WHAT IS NEEDED
Write out the stretch of lines below that begins at the line with "rw [EM_eq, vM_edge n (2 * i +" and ends at the line with "The chord at", including both, exactly as given and nothing more.

SUPPLIED RECORDS
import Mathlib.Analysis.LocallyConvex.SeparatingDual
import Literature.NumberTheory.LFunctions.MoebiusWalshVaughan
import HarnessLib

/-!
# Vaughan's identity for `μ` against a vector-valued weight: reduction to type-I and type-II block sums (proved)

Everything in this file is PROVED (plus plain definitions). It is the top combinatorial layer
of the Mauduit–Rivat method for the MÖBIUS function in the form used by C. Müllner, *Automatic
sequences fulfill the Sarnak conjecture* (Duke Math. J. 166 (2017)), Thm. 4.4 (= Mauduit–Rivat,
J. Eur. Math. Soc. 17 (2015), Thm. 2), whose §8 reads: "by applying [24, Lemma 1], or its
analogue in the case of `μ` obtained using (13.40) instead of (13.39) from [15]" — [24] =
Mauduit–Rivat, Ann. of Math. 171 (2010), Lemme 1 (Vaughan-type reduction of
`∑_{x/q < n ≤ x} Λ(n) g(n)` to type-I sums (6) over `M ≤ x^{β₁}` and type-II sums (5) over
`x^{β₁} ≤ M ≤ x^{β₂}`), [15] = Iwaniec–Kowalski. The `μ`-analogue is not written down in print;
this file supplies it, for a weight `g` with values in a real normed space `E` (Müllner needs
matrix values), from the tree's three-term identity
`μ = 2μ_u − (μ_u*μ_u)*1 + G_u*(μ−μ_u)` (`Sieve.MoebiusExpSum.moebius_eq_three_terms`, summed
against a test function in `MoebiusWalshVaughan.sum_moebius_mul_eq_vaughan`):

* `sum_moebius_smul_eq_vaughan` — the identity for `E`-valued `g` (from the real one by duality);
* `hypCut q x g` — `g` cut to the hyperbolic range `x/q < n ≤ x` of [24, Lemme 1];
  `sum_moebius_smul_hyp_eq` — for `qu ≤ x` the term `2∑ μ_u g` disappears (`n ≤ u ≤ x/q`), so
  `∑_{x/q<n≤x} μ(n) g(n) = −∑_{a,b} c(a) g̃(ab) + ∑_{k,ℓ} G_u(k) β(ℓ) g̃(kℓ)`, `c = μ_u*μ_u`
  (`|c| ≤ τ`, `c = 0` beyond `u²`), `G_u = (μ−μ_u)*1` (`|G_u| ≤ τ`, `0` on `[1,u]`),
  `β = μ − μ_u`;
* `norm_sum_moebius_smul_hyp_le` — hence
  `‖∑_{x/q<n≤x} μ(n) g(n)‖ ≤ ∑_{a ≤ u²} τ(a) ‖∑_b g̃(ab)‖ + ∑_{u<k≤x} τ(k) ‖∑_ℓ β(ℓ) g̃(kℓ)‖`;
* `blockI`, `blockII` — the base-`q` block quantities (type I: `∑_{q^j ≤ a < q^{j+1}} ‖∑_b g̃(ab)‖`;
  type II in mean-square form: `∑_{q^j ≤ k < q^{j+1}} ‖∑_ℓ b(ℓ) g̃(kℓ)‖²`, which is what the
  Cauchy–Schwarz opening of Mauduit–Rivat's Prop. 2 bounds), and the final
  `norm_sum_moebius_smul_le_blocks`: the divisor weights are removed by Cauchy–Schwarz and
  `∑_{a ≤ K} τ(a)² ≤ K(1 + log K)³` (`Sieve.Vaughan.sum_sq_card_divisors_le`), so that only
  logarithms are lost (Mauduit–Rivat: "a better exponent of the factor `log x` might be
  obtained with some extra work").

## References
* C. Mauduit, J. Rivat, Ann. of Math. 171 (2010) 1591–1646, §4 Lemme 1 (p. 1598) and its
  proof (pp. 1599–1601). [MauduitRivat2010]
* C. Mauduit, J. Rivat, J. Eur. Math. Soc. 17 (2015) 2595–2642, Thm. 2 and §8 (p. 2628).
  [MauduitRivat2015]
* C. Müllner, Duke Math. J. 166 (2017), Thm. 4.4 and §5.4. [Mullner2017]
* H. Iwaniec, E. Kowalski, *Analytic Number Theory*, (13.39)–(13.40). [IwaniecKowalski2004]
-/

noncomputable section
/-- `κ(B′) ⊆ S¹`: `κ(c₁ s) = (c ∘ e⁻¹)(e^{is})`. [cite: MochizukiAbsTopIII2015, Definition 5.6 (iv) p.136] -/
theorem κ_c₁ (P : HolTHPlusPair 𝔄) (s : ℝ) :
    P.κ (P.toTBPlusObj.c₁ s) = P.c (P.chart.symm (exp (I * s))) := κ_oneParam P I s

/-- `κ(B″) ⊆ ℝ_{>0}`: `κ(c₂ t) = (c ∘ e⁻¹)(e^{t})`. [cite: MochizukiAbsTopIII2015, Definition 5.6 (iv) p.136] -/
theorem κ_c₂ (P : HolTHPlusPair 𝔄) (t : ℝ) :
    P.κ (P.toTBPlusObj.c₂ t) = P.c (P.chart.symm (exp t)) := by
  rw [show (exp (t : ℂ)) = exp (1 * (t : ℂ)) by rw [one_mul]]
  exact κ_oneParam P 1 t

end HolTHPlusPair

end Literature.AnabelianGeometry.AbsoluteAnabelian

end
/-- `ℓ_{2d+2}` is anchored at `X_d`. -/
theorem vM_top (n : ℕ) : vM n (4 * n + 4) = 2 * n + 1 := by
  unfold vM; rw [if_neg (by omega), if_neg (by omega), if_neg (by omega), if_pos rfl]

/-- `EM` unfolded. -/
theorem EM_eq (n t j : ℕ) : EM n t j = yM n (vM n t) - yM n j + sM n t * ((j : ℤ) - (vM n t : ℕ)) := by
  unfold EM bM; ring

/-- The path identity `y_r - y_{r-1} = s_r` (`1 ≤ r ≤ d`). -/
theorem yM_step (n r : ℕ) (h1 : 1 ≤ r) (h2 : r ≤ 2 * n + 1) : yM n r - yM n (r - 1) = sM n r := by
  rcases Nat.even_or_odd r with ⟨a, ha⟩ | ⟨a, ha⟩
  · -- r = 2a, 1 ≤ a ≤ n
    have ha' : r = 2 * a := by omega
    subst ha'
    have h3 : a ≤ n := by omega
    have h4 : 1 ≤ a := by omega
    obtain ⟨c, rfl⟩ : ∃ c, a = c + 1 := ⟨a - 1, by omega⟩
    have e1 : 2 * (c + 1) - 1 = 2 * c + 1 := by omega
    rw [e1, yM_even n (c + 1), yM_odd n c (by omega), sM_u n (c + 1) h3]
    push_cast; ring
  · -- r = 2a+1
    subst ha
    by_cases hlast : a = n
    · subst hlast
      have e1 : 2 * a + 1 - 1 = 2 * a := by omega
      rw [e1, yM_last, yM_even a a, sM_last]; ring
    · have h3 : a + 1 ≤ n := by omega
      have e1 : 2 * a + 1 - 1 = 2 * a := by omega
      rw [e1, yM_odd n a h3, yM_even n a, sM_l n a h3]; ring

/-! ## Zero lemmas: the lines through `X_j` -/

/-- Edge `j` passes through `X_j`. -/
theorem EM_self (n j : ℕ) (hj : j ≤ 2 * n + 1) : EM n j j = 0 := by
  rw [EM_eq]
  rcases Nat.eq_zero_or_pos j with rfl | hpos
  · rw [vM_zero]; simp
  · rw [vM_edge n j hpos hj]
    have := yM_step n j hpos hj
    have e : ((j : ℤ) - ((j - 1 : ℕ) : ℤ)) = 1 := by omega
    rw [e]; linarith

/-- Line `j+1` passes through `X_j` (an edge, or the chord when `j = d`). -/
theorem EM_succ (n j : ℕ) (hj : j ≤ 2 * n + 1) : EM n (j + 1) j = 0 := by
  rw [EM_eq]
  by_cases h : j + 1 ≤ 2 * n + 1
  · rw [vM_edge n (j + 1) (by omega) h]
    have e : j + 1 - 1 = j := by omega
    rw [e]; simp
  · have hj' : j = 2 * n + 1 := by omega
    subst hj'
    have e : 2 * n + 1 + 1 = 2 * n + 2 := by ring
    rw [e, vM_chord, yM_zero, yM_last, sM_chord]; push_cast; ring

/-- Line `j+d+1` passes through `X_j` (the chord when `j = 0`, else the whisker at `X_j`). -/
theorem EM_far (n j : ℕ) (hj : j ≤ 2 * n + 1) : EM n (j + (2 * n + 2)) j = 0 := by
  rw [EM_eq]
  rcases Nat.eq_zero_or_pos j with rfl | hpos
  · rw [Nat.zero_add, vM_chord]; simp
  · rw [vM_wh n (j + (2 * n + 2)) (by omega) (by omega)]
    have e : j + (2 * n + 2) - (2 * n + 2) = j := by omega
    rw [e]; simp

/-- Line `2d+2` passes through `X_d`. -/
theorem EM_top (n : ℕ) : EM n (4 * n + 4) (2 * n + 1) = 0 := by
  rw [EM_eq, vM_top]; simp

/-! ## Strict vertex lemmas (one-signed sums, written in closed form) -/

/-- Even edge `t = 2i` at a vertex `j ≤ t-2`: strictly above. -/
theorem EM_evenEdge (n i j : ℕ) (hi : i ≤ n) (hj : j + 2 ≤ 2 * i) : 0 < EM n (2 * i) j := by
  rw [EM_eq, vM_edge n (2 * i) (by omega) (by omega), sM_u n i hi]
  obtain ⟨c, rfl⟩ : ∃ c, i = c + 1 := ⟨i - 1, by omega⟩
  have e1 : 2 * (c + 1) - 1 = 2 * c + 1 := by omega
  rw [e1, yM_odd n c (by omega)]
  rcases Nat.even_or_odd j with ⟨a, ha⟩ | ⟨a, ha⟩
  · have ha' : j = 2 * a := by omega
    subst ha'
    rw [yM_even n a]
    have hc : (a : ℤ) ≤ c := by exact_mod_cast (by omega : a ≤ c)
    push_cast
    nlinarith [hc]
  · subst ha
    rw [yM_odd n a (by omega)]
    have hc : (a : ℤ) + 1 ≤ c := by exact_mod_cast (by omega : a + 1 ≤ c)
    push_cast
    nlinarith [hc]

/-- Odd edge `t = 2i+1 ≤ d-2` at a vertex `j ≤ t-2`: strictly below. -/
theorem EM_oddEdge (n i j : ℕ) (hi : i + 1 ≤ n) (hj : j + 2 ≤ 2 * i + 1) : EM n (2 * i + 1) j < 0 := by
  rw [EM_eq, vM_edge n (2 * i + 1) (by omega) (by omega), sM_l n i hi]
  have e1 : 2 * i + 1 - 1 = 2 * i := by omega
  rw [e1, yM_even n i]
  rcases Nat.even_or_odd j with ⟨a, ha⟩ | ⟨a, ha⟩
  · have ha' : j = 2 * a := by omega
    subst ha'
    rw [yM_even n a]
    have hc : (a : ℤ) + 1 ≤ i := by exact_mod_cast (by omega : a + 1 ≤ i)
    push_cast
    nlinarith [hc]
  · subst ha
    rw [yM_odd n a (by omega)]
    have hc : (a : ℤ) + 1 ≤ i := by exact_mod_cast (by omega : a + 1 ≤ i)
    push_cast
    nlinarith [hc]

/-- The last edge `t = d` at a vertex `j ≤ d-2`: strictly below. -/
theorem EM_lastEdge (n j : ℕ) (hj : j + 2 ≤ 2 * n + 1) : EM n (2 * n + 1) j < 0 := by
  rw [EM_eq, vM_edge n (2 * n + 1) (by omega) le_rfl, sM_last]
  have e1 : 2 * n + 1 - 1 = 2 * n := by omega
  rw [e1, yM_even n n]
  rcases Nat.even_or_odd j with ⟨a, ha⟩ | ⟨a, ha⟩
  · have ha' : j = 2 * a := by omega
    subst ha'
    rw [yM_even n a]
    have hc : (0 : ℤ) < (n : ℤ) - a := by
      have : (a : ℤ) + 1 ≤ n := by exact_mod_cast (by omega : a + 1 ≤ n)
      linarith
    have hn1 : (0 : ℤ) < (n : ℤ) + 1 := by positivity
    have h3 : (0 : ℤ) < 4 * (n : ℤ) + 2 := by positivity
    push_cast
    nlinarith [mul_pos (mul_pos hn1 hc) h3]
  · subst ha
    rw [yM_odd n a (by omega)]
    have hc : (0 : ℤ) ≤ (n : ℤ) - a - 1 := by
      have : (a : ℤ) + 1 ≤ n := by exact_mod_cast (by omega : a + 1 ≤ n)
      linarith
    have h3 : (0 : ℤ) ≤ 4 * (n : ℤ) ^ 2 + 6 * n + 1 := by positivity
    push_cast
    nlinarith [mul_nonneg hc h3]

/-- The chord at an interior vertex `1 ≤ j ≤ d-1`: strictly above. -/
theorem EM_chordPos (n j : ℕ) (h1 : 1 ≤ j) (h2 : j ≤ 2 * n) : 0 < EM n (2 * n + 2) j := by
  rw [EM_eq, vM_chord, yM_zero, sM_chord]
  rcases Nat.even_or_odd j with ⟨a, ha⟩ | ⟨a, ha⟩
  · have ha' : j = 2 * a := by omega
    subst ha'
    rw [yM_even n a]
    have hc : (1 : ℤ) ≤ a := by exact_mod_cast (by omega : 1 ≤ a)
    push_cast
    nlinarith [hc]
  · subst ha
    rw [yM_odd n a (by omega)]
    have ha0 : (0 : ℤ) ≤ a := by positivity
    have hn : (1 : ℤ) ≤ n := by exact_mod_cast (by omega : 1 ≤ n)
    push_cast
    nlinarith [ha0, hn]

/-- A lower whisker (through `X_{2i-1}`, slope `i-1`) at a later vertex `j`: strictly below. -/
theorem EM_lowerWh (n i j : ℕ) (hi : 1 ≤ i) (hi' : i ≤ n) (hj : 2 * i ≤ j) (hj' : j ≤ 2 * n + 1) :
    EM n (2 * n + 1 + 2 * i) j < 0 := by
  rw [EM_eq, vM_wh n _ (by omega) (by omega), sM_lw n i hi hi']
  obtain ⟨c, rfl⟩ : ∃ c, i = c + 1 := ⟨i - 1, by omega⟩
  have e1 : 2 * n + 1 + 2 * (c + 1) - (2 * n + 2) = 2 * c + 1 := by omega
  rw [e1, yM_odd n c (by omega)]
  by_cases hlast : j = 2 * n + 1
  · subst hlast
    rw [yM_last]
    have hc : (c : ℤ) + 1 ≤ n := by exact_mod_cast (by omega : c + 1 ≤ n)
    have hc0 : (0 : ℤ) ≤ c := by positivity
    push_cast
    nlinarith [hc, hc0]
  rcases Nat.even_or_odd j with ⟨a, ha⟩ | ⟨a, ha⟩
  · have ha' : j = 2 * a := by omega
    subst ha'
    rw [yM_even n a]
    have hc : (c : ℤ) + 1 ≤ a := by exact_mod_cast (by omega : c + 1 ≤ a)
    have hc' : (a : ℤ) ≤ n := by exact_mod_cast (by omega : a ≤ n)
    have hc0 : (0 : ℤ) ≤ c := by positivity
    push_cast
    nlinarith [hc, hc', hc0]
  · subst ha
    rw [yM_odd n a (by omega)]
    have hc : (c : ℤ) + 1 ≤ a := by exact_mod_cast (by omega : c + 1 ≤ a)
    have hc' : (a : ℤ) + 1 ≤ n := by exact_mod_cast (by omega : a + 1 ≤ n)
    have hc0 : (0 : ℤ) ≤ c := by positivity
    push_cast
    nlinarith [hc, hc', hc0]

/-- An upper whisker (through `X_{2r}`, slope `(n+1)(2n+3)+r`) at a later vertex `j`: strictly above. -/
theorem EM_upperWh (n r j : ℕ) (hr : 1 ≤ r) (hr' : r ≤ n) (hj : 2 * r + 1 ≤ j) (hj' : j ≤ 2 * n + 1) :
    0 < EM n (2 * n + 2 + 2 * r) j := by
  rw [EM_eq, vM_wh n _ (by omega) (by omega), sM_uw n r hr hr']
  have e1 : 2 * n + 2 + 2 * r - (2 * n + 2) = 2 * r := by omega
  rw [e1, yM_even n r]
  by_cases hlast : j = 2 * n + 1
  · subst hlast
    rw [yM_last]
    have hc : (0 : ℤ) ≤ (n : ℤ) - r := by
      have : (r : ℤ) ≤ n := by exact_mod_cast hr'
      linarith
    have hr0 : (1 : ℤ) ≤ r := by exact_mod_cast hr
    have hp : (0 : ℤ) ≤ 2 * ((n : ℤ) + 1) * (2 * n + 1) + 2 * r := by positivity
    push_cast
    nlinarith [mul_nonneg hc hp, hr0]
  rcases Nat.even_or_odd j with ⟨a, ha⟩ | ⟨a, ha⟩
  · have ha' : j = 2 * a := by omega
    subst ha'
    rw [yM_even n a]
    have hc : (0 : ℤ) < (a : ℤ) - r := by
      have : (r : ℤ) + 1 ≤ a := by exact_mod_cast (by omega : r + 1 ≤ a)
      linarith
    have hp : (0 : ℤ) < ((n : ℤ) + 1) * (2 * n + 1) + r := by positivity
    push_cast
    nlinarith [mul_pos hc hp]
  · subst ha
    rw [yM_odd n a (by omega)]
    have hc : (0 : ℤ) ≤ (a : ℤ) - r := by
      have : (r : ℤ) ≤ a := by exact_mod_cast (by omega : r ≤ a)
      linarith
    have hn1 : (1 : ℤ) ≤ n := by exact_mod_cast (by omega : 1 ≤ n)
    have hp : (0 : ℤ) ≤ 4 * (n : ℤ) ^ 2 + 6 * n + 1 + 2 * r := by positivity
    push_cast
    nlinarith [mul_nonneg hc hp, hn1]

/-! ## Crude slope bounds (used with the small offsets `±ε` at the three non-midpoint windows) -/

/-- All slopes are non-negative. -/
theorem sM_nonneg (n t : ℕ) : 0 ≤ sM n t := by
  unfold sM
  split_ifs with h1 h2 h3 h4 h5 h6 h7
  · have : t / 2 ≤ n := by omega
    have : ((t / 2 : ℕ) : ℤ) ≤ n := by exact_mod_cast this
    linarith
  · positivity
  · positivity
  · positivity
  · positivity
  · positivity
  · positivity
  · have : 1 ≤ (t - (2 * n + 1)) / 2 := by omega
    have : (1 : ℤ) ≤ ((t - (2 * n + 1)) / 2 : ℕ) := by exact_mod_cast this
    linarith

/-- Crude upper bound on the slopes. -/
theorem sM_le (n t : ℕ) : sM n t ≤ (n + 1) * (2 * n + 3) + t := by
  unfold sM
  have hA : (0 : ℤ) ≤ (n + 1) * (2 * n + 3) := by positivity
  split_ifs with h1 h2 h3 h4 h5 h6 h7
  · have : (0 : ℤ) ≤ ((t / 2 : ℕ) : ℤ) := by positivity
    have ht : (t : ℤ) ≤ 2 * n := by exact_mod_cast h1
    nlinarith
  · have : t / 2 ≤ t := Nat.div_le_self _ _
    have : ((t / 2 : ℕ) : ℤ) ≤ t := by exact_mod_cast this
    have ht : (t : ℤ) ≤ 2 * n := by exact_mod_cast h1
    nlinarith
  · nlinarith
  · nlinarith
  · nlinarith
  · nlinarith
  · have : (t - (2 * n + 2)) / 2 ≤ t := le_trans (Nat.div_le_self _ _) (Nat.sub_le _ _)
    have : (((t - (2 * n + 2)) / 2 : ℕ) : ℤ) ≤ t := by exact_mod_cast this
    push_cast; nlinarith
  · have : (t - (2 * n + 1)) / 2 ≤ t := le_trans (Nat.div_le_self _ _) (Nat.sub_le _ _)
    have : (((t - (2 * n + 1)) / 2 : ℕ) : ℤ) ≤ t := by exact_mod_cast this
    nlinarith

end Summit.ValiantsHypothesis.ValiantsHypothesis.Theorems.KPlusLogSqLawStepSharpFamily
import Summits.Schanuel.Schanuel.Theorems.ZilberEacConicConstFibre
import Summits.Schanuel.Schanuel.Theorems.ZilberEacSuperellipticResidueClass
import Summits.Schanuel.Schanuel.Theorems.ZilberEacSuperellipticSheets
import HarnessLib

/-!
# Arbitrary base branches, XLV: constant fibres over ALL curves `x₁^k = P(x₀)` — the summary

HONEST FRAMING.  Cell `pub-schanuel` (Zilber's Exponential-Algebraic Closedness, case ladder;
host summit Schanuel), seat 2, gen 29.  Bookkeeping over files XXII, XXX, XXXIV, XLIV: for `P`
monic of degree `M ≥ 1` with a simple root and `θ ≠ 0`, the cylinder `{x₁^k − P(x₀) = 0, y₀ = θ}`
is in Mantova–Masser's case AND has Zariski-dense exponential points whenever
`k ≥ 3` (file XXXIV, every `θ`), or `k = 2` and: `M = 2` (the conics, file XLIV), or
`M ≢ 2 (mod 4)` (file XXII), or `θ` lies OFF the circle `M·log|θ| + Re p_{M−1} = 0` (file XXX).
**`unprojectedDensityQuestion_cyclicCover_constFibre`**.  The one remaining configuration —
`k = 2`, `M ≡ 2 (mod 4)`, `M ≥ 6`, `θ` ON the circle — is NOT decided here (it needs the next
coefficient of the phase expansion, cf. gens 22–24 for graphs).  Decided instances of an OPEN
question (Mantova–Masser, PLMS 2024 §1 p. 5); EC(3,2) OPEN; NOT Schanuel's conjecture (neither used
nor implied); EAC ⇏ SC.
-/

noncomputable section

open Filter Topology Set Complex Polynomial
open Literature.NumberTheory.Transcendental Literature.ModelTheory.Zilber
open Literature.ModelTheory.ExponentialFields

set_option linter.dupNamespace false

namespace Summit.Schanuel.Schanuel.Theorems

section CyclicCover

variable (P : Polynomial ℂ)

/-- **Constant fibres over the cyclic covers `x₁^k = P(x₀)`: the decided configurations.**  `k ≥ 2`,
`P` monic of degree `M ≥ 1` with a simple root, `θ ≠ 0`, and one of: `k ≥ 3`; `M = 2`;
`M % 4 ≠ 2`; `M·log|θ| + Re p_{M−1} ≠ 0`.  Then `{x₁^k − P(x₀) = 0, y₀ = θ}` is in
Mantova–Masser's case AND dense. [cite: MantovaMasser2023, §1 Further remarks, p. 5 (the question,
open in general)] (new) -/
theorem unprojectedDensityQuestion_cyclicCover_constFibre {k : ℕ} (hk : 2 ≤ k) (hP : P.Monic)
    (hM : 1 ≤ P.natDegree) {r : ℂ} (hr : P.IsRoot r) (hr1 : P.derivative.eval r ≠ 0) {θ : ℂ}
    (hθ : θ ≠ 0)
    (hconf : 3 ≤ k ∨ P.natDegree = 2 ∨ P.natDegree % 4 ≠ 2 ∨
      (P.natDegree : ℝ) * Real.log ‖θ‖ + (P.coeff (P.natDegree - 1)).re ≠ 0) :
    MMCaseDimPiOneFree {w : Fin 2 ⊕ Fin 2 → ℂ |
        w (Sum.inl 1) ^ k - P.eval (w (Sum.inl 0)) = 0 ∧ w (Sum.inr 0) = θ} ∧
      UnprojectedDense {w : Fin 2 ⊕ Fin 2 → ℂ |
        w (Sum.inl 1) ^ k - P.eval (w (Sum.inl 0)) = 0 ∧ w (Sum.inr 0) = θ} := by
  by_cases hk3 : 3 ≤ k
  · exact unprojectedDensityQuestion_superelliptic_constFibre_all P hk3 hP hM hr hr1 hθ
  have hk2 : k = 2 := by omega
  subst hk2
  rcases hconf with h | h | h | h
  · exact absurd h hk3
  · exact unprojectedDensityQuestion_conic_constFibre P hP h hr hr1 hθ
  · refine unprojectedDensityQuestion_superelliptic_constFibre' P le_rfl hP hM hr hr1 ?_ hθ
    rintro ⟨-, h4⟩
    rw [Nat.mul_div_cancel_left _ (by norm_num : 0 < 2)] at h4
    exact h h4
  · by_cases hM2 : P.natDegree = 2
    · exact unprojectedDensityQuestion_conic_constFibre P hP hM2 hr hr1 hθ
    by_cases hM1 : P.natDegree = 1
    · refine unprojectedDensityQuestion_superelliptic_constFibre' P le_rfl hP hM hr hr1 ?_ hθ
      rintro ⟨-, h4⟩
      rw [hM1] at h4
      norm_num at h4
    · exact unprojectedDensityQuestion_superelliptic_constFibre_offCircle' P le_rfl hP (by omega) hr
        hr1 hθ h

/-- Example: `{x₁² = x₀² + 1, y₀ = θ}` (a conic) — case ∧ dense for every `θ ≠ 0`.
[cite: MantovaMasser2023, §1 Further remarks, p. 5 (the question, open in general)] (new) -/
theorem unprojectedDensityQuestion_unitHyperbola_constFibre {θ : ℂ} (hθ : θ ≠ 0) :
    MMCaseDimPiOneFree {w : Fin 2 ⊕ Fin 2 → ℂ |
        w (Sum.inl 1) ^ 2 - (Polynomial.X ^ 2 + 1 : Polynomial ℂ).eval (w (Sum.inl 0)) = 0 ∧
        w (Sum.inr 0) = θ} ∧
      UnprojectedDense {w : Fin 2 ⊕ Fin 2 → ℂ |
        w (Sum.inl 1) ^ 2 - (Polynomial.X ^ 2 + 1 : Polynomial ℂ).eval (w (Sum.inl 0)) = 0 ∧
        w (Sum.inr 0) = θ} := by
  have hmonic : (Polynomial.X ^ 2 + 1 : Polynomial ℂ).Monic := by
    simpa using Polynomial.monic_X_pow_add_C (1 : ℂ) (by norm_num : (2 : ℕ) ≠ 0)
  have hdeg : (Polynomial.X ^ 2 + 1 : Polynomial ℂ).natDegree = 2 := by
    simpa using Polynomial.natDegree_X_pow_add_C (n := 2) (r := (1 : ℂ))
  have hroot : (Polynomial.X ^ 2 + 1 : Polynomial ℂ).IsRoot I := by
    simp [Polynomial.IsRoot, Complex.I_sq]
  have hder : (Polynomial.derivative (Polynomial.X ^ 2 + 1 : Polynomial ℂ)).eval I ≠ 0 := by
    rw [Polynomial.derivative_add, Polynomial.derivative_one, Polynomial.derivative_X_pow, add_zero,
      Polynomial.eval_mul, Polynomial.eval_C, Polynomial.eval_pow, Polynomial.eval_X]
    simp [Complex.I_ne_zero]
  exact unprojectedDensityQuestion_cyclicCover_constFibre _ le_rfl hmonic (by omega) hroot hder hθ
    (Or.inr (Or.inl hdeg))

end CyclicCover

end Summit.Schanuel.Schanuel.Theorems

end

TASK SOLUTION
  rw [EM_eq, vM_edge n (2 * i + 1) (by omega) (by omega), sM_l n i hi]
  have e1 : 2 * i + 1 - 1 = 2 * i := by omega
  rw [e1, yM_even n i]
  rcases Nat.even_or_odd j with ⟨a, ha⟩ | ⟨a, ha⟩
  · have ha' : j = 2 * a := by omega
    subst ha'
    rw [yM_even n a]
    have hc : (a : ℤ) + 1 ≤ i := by exact_mod_cast (by omega : a + 1 ≤ i)
    push_cast
    nlinarith [hc]
  · subst ha
    rw [yM_odd n a (by omega)]
    have hc : (a : ℤ) + 1 ≤ i := by exact_mod_cast (by omega : a + 1 ≤ i)
    push_cast
    nlinarith [hc]

/-- The last edge `t = d` at a vertex `j ≤ d-2`: strictly below. -/
theorem EM_lastEdge (n j : ℕ) (hj : j + 2 ≤ 2 * n + 1) : EM n (2 * n + 1) j < 0 := by
  rw [EM_eq, vM_edge n (2 * n + 1) (by omega) le_rfl, sM_last]
  have e1 : 2 * n + 1 - 1 = 2 * n := by omega
  rw [e1, yM_even n n]
  rcases Nat.even_or_odd j with ⟨a, ha⟩ | ⟨a, ha⟩
  · have ha' : j = 2 * a := by omega
    subst ha'
    rw [yM_even n a]
    have hc : (0 : ℤ) < (n : ℤ) - a := by
      have : (a : ℤ) + 1 ≤ n := by exact_mod_cast (by omega : a + 1 ≤ n)
      linarith
    have hn1 : (0 : ℤ) < (n : ℤ) + 1 := by positivity
    have h3 : (0 : ℤ) < 4 * (n : ℤ) + 2 := by positivity
    push_cast
    nlinarith [mul_pos (mul_pos hn1 hc) h3]
  · subst ha
    rw [yM_odd n a (by omega)]
    have hc : (0 : ℤ) ≤ (n : ℤ) - a - 1 := by
      have : (a : ℤ) + 1 ≤ n := by exact_mod_cast (by omega : a + 1 ≤ n)
      linarith
    have h3 : (0 : ℤ) ≤ 4 * (n : ℤ) ^ 2 + 6 * n + 1 := by positivity
    push_cast
    nlinarith [mul_nonneg hc h3]

/-- The chord at an interior vertex `1 ≤ j ≤ d-1`: strictly above. -/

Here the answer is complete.